- The Washington Times - Wednesday, April 6, 2022

The worse the border surge, the more it will hurt other immigrants trying to come to the country legally by delaying their applications, a top Homeland Security official told Congress on Wednesday.

Ur Jaddou, director of U.S. Citizenship and Immigration Services, said their goal is to keep the hiccups as small as possible, but said deploying her personnel to the border to handle people claiming asylum will “take a toll” on the ability to handle other applications.

“Will they have to put aside some other work? Yes, potentially, depending on how large or how small,” she said.



The size of the disruption will depend on the size of the surge, she said.

Homeland Security is bracing for a massive surge of illegal immigrants next month when the Biden administration formally concludes the pandemic border shutdown, known as Title 42.

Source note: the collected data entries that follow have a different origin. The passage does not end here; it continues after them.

import Mathlib
import Summits.NavierStokesRegularity.NavierStokesRegularity.Theorems.SubOnsagerCeilingDefs
import Summits.NavierStokesRegularity.NavierStokesRegularity.Theorems.OrthantWakeOrthantTableStructure
import Literature.Analysis.FluidPDE.Tao2016AveragedNS.RenormalisedCascadeWaves
import HarnessLib

/-!
# Route SubOnsagerCeiling — the side-branch dead-end table `α_SB` is an ORTHANT table of `E₂(10)`
(helper file for item stmt-NavierStokesRegularity-25507 `SubOnsagerCeiling.OrthantTailCeiling`; `--supports … --as helper`)

`sideBranchTable` (`Theorems/SubOnsagerCeilingDefs.lean`) is the lead's numerical WITNESS against the crux
`OrthantTailCeiling` AS TYPED (evidence `Cruxes/OrthantTailCeiling/REFUTATION-EVIDENCE.md`: along its honest viscous
solutions the dead-end pockets park tail energy `≍ E₀(1+ε₀)^{−Θ n}`, `Θ → 5/9 < 1`, on a band of shells growing like
`ln(1/ν)`, so no `ν`-uniform `θ > 1/2` ceiling exists for it). This file checks, in the kernel, that the witness is
ADMISSIBLE for the crux: it satisfies every hypothesis the crux places on the table —

* `sideBranchTable_inTableClass : InTableClass 10 sideBranchTable` (symmetric (4.2), cancelling (4.3), `10`-comparable:
  moduli `≤ 1`, non-zero moduli `≥ 1/10`);
* `sideBranchTable_orthant` : the orthant (Kamke) hypothesis of the crux, verbatim, via the tree's finite criterion
  `orthant_iff_coefficients` (feed forms `w₀²`, `w₁²/5` are `≥ 0` on `ℝ⁴`; no cross back-reactions; in-shell forms are
  the pump `0 → 1`).

So the only thing separating the numerical refutation from a Lean `¬OrthantTailCeiling` is certified control of the honest
solutions of this explicit 3-mode lattice at deep shells (a cascade analysis), not any ambiguity about the table.
Closed forms of the table on the four shifts are recorded first (`sideBranchTable_feed/_up1/_up2/_inshell`).

HONEST FRAMING: finite algebra about a Tao-type MODEL lattice table (route SubOnsagerCeiling, rung TL-M2Break); the crux is NOT
refuted in Lean here; nothing bears on Navier–Stokes regularity.
-/

noncomputable section

-- the sub-problem namespace `NavierStokesRegularity.NavierStokesRegularity` is the tree's layout (D-0017)
set_option linter.dupNamespace false

namespace Summit.NavierStokesRegularity.NavierStokesRegularity.Theorems.SubOnsagerCeiling

open Literature.Analysis.FluidPDE.TaoCascade

/-- Closed form on the shift `(0,0,1)` (feeds): chain `1` on `(0,0,0)`, pocket `1/5` on `(1,1,2)`. [this file] -/
theorem sideBranchTable_feed (i₁ i₂ i₃ : Fin 4) :
    sideBranchTable i₁ i₂ i₃ ((0 : ℤ), (0 : ℤ), (1 : ℤ)) =
      (if i₁ = 0 ∧ i₂ = 0 ∧ i₃ = 0 then (1 : ℝ) else 0) + (if i₁ = 1 ∧ i₂ = 1 ∧ i₃ = 2 then 1 / 5 else 0) := by
  simp [sideBranchTable, dyadicTable]

/-- Closed form on the shift `(1,0,0)` (back-reactions, first slot up). [this file] -/
theorem sideBranchTable_up1 (i₁ i₂ i₃ : Fin 4) :
    sideBranchTable i₁ i₂ i₃ ((1 : ℤ), (0 : ℤ), (0 : ℤ)) =
      (if i₁ = 0 ∧ i₂ = 0 ∧ i₃ = 0 then (-(1 / 2) : ℝ) else 0) + (if i₁ = 2 ∧ i₂ = 1 ∧ i₃ = 1 then -(1 / 10) else 0) := by
  simp [sideBranchTable, dyadicTable]

/-- Closed form on the shift `(0,1,0)` (back-reactions, second slot up). [this file] -/
theorem sideBranchTable_up2 (i₁ i₂ i₃ : Fin 4) :
    sideBranchTable i₁ i₂ i₃ ((0 : ℤ), (1 : ℤ), (0 : ℤ)) =
      (if i₁ = 0 ∧ i₂ = 0 ∧ i₃ = 0 then (-(1 / 2) : ℝ) else 0) + (if i₁ = 1 ∧ i₂ = 2 ∧ i₃ = 1 then -(1 / 10) else 0) := by
  simp [sideBranchTable, dyadicTable]

/-- Closed form on the shift `(0,0,0)` (in-shell side pump). [this file] -/
theorem sideBranchTable_inshell (i₁ i₂ i₃ : Fin 4) :
    sideBranchTable i₁ i₂ i₃ ((0 : ℤ), (0 : ℤ), (0 : ℤ)) =
      (if i₁ = 0 ∧ i₂ = 0 ∧ i₃ = 1 then (1 / 5 : ℝ) else 0) +
        (if ((i₁ = 0 ∧ i₂ = 1) ∨ (i₁ = 1 ∧ i₂ = 0)) ∧ i₃ = 0 then -(1 / 10) else 0) := by
  have hAB : ¬ ((i₁ = 0 ∧ i₂ = 0 ∧ i₃ = 1) ∧ (((i₁ = 0 ∧ i₂ = 1) ∨ (i₁ = 1 ∧ i₂ = 0)) ∧ i₃ = 0)) := by
    rintro ⟨⟨-, -, h1⟩, -, h0⟩; rw [h1] at h0; exact absurd h0 (by decide)
  by_cases hA : (i₁ = 0 ∧ i₂ = 0 ∧ i₃ = 1) <;>
    by_cases hB : (((i₁ = 0 ∧ i₂ = 1) ∨ (i₁ = 1 ∧ i₂ = 0)) ∧ i₃ = 0)
  · exact absurd ⟨hA, hB⟩ hAB
  all_goals simp [sideBranchTable, dyadicTable, hA, hB]

/-- `α_SB` satisfies Tao's symmetry condition (4.2). [this file] -/
theorem sideBranchTable_symmetric : IsSymmetricCoeff sideBranchTable := by
  intro i₁ i₂ i₃ μ₁ μ₂ μ₃ hμ
  rw [mem_shiftSet_iff] at hμ
  simp only [Prod.mk.injEq] at hμ
  rcases hμ with ⟨rfl, rfl, rfl⟩ | ⟨rfl, rfl, rfl⟩ | ⟨rfl, rfl, rfl⟩ | ⟨rfl, rfl, rfl⟩
  · simp only [sideBranchTable_inshell]
    fin_cases i₁ <;> fin_cases i₂ <;> fin_cases i₃ <;> simp
  · simp only [sideBranchTable_up1, sideBranchTable_up2]
    fin_cases i₁ <;> fin_cases i₂ <;> fin_cases i₃ <;> simp
  · simp only [sideBranchTable_up1, sideBranchTable_up2]
    fin_cases i₁ <;> fin_cases i₂ <;> fin_cases i₃ <;> simp
  · simp only [sideBranchTable_feed]
    fin_cases i₁ <;> fin_cases i₂ <;> fin_cases i₃ <;> simp

/-- `α_SB` satisfies Tao's cancellation condition (4.3) (each Katz–Pavlović pair is energy-neutral). [this file] -/
theorem sideBranchTable_cancelling : IsCancellingCoeff sideBranchTable := by
  intro i₁ i₂ i₃ μ₁ μ₂ μ₃ hμ
  rw [mem_shiftSet_iff] at hμ
  simp only [Prod.mk.injEq] at hμ
  rcases hμ with ⟨rfl, rfl, rfl⟩ | ⟨rfl, rfl, rfl⟩ | ⟨rfl, rfl, rfl⟩ | ⟨rfl, rfl, rfl⟩ <;>
    simp only [sideBranchTable_inshell, sideBranchTable_feed, sideBranchTable_up1, sideBranchTable_up2] <;>
    fin_cases i₁ <;> fin_cases i₂ <;> fin_cases i₃ <;> simp <;> norm_num

/-- `α_SB` is `10`-comparable: moduli `≤ 1`, non-zero moduli `≥ 1/10`. [this file] -/
theorem sideBranchTable_comparable : IsComparableCoeff 10 sideBranchTable := by
  intro i₁ i₂ i₃ μ hμ
  rw [mem_shiftSet_iff] at hμ
  rcases hμ with rfl | rfl | rfl | rfl <;>
    simp only [sideBranchTable_inshell, sideBranchTable_feed, sideBranchTable_up1, sideBranchTable_up2] <;>
    fin_cases i₁ <;> fin_cases i₂ <;> fin_cases i₃ <;> simp <;> norm_num

/-- **The witness lies in the table class `E₂(10)`.** [this file] -/
theorem sideBranchTable_inTableClass : InTableClass 10 sideBranchTable :=
  ⟨sideBranchTable_symmetric, sideBranchTable_cancelling, sideBranchTable_comparable⟩

/-- **The witness is an ORTHANT (Kamke) table** — the orthant hypothesis of the crux `OrthantTailCeiling`, verbatim,
via `orthant_iff_coefficients`. [this file] -/
theorem sideBranchTable_orthant :
    ∀ (Y : Fin 4 → ℤ → ℝ → ℝ) (τ : ℝ), (∀ (j : Fin 4) (k : ℤ), 1 ≤ k → 0 ≤ Y j k τ) →
      ∀ δ : ℝ, 0 < δ → ∀ (i : Fin 4) (n : ℤ), 1 ≤ n → Y i n τ = 0 →
        0 ≤ quadTerm δ sideBranchTable Y i n τ := by
  rw [Summit.NavierStokesRegularity.NavierStokesRegularity.Theorems.orthant_iff_coefficients]
  refine ⟨?_, ?_, ?_⟩
  · intro i w
    simp only [sideBranchTable_feed, Fin.sum_univ_four]
    fin_cases i <;> simp <;> nlinarith [mul_self_nonneg (w 0), mul_self_nonneg (w 1)]
  · intro i a b hbi
    simp only [sideBranchTable_up1, sideBranchTable_up2]
    fin_cases i <;> fin_cases a <;> fin_cases b <;> simp at hbi ⊢
  · intro i y hy hyi
    simp only [sideBranchTable_inshell, Fin.sum_univ_four]
    fin_cases i <;> simp at hyi ⊢ <;> nlinarith [mul_self_nonneg (y 0), hy 0, hy 1, hyi]

end Summit.NavierStokesRegularity.NavierStokesRegularity.Theorems.SubOnsagerCeiling

end
/-- **Rivoal Thm. 5.20 (first bound), `Fin ν`-indexed.** [folklore] -/
theorem rankBound_fin [FiniteDimensional ℚ K] (ν : ℕ)
    (a : Fin ν → ℕ → ℂ) (ha : ∀ i, IsStrictEFunction (a i)) (haK : ∀ i k, a i k ∈ K)
    (T : ℂ[X]) (B : Matrix (Fin ν) (Fin ν) ℂ[X]) (hT : ∀ k, T.coeff k ∈ K)
    (hB : ∀ i j k, (B i j).coeff k ∈ K)
    (hsys : ∀ i z, T.eval z * deriv (eSeries (a i)) z = ∑ j, (B i j).eval z * eSeries (a j) z)
    (hli : ∀ c : Fin ν → ℂ[X], (∀ i k, (c i).coeff k ∈ K) →
      (∀ z, ∑ i, (c i).eval z * eSeries (a i) z = 0) → c = 0)
    (α : ℂ) (hαK : α ∈ K) (hα0 : α ≠ 0) (hTα : T.eval α ≠ 0) :
    ν ≤ Module.finrank ℚ K *
      Module.finrank K (Submodule.span K (Set.range fun i => eSeries (a i) α)) := by
  classical
  rcases Nat.eq_zero_or_pos ν with hν0 | hν
  · exact hν0.le.trans (Nat.zero_le _)
  haveI : NumberField K := NumberField.of_module_finite ℚ K
  have hexp : ∀ i, ExpBound (a i) := fun i => (ha i).expBound
  -- one value is non-zero (regularity of `α`)
  have hw : ∃ i, eSeries (a i) α ≠ 0 := by
    by_contra hall
    push Not at hall
    have hz := eSeries_eq_zero_of_apply_eq_zero a hexp T B hsys hTα hall ⟨0, hν⟩
    have hc := hli (Pi.single ⟨0, hν⟩ 1) (fun i k => ?_) (fun z => ?_)
    · have := congr_fun hc ⟨0, hν⟩
      simp at this
    · rw [Pi.single_apply]
      split_ifs
      · rw [Polynomial.coeff_one]
        split_ifs
        · exact one_mem K
        · exact zero_mem K
      · rw [Polynomial.coeff_zero]; exact zero_mem K
    · rw [Finset.sum_eq_single ⟨0, hν⟩]
      · rw [hz]; simp
      · intro i _ hi; rw [Pi.single_apply, if_neg hi]; simp
      · intro h; exact absurd (Finset.mem_univ _) h
  -- the data read inside `K`
  obtain ⟨E, hE⟩ := exists_eData K a ha haK
  have haE : ∀ i, (algebraMap K ℂ) ∘ E.a i = a i := fun i => funext fun n => hE i n
  obtain ⟨TK, hTK⟩ := exists_map_eq_of_coeff_mem K T hT
  choose BK hBK using fun p : Fin ν × Fin ν => exists_map_eq_of_coeff_mem K (B p.1 p.2) (hB p.1 p.2)
  -- integral scaling of `T`, `B`
  set dmax : ℕ := TK.natDegree + ∑ p : Fin ν × Fin ν, (BK p).natDegree with hdmax
  have hdT : TK.natDegree ≤ dmax := Nat.le_add_right _ _
  have hdB : ∀ p, (BK p).natDegree ≤ dmax := fun p =>
    (Finset.single_le_sum (f := fun p => (BK p).natDegree) (fun _ _ => Nat.zero_le _)
      (Finset.mem_univ p)).trans (Nat.le_add_left _ _)
  obtain ⟨N, hN, hNint⟩ := exists_nat_mul_isIntegral_family K
    (fun q : Option (Fin ν × Fin ν) × Fin (dmax + 1) =>
      q.1.elim (TK.coeff q.2) fun p => (BK p).coeff q.2)
  set f : K[X] := (N : K[X]) * TK with hf
  set G : Matrix (Fin ν) (Fin ν) K[X] := fun i j => (N : K[X]) * BK (i, j) with hG
  have hfint : ∀ s, IsIntegral ℤ (f.coeff s) :=
    isIntegral_coeff_natCast_mul K hdT fun k hk => hNint (none, ⟨k, Nat.lt_succ_of_le hk⟩)
  have hGint : ∀ h i s, IsIntegral ℤ ((G h i).coeff s) := fun h i =>
    isIntegral_coeff_natCast_mul K (hdB (h, i)) fun k hk => hNint (some (h, i), ⟨k, Nat.lt_succ_of_le hk⟩)
  -- `α` inside `K`, with a denominator
  set αK : K := ⟨α, hαK⟩ with hαK'
  obtain ⟨l, hl, hlα⟩ := exists_nat_mul_isIntegral K αK
  -- the functional identities read formally over `K`
  have hBmat : (fun i j => (BK (i, j)).map (algebraMap K ℂ)) = B :=
    funext fun i => funext fun j => hBK (i, j)
  have hEgf : (fun i => egf ((algebraMap K ℂ) ∘ E.a i)) = fun i => egf (a i) :=
    funext fun i => by rw [haE i]
  have hsolC : IsSol (coeAlgHom ℂ) (PowerSeries.derivative ℂ) (TK.map (algebraMap K ℂ))
      (fun i j => (BK (i, j)).map (algebraMap K ℂ)) (fun i => egf ((algebraMap K ℂ) ∘ E.a i)) := by
    rw [hTK, hBmat, hEgf]
    exact isSol_complex a hexp T B hsys
  have hsol := isSol_descend K E.a TK (fun i j => BK (i, j)) N hsolC
  have hexpK : ∀ i, ExpBound ((algebraMap K ℂ) ∘ E.a i) := fun i => by rw [haE]; exact hexp i
  have hindep : ∀ p : Fin ν → K[X], form (coeAlgHom K) (fun i => egf (E.a i)) p = 0 → p = 0 :=
    indep_descend K E.a hexpK (fun c hc hz => hli c hc fun z => by simpa only [haE] using hz z)
  have hfα : f.eval αK ≠ 0 := by
    intro h0
    have h1 : (algebraMap K ℂ) (TK.eval αK) = T.eval α := by
      have h1' : (TK.map (algebraMap K ℂ)).eval ((algebraMap K ℂ) αK) =
          (algebraMap K ℂ) (TK.eval αK) := by
        rw [Polynomial.eval_map, Polynomial.eval₂_at_apply]
      rw [← h1', hTK]
      rfl
    have h2 : (algebraMap K ℂ) (f.eval αK) = (N : ℂ) * T.eval α := by
      rw [hf, Polynomial.eval_mul, Polynomial.eval_natCast, map_mul, map_natCast, h1]
    rw [h0, map_zero] at h2
    have hN0 : (N : ℂ) ≠ 0 := by exact_mod_cast hN.ne'
    exact hTα ((mul_eq_zero.mp h2.symm).resolve_left hN0)
  have hαK0 : αK ≠ 0 := fun h => hα0 (by simpa [hαK'] using congr_arg Subtype.val h)
  -- Baker's data
  set Λ : L4Data K ν :=
    { toEData := E
      f := f
      G := G
      f_integral := hfint
      G_integral := hGint
      sol := hsol
      indep := hindep
      α := αK
      α_ne_zero := hαK0
      eval_ne_zero := hfα
      l := l
      one_le_l := hl
      lα_integral := hlα } with hΛ
  -- Lemma 4 and the rank step
  refine rank_bound_of_small_forms K (fun i => eSeries (a i) α) hw fun ε hε => ?_
  obtain ⟨r₀, hr₀⟩ := lemma4 Λ hν (algebraMap K ℂ) hε
  refine ⟨r₀, fun r hr => ?_⟩
  obtain ⟨q, hqint, hqdet, hqH, hqS⟩ := hr₀ r hr
  refine ⟨q, hqint, hqdet, fun i j σ => ?_, fun j => ?_⟩
  · exact (norm_embedding_le_house (q i j) σ.toRingHom).trans (hqH i j)
  · have h := hqS j
    have hfun : ∀ i, eSeries ((algebraMap K ℂ) ∘ Λ.a i) ((algebraMap K ℂ) Λ.α) = eSeries (a i) α :=
      fun i => by rw [show Λ.a = E.a from rfl, haE i]; rfl
    have hcoe : ∀ y : K, (algebraMap K ℂ) y = (y : ℂ) := fun y => rfl
    simp only [hfun] at h
    simpa only [hcoe] using h

/-- **Shidlovskii's rank theorem holds** (Rivoal Thm. 5.20, first bound: `#ι ≤ [K:ℚ] · rank_K`),
discharging the named fact `shidlovskii_rankBound` of `SiegelShidlovskiiRank.lean`. The proof is
Baker's: Lemmas 1–4 of Ch. 11 over the number field `K` (`…Lemma4.lean`), the linear
determinant/Liouville argument of §4 (`…RankStep.lean`), and the bridge of this file.
[cite: Rivoal2024, Théorème 5.20] -/
theorem rankBound_holds : shidlovskii_rankBound := by
  intro K _ ι _ _ a ha haK T B hT hB hsys hli α hαK hα0 hTα
  classical
  set ν := Fintype.card ι with hν
  set e : ι ≃ Fin ν := Fintype.equivFin ι with he
  have h := rankBound_fin K ν (fun i => a (e.symm i)) (fun i => ha _) (fun i k => haK _ k) T
    (fun i j => B (e.symm i) (e.symm j)) hT (fun i j k => hB _ _ k)
    (fun i z => by
      rw [hsys]
      exact Fintype.sum_equiv e _ _ fun j => by simp)
    (fun c hc hz => by
      have h' := hli (c ∘ e) (fun i k => hc _ k) fun z => by
        rw [← hz z]
        exact Fintype.sum_equiv e _ _ fun j => by simp
      funext i
      have := congr_fun h' (e.symm i)
      simpa using this)
    α hαK hα0 hTα
  rw [show (fun i => eSeries (a (e.symm i)) α) = (fun x => eSeries (a x) α) ∘ e.symm from rfl,
    e.symm.surjective.range_comp] at h
  exact h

Illegal border crossings could rise from about 8,000 a day to 18,000 a day, according to the department’s estimates. And while about half of the current border crossers are expelled under Title 42 right now, once that goes away, Border Patrol agents said nearly all of those coming will be able to make asylum claims — most of them likely bogus.

Homeland Security says it will pull personnel from other duties to head to the border to help process the crush of people.

That includes shifting Border Patrol agents, deploying U.S. Immigration and Customs Enforcement officers and the USCIS adjudicators.

Ms. Jaddou said disruptions to her agency’s workload “are not uncommon.” She pointed to last year’s evacuation of tens of thousands of Afghans, which required USCIS to deploy 250 officers to the evacuee camps to give them work permits.

Ms. Jaddou said that’s one reason why the Biden administration wants to shift the agency’s funding.

Traditionally, USCIS has been almost entirely funded by fees paid by businesses and would-be immigrants themselves for their applications. The theory was that immigration shouldn’t be a burden to the taxpayer.

But Ms. Jaddou said humanitarian cases such as refugees and asylum-seekers have always been exempt from fees, which means those costs get covered by the fees paid by the regular business and family immigrant applications.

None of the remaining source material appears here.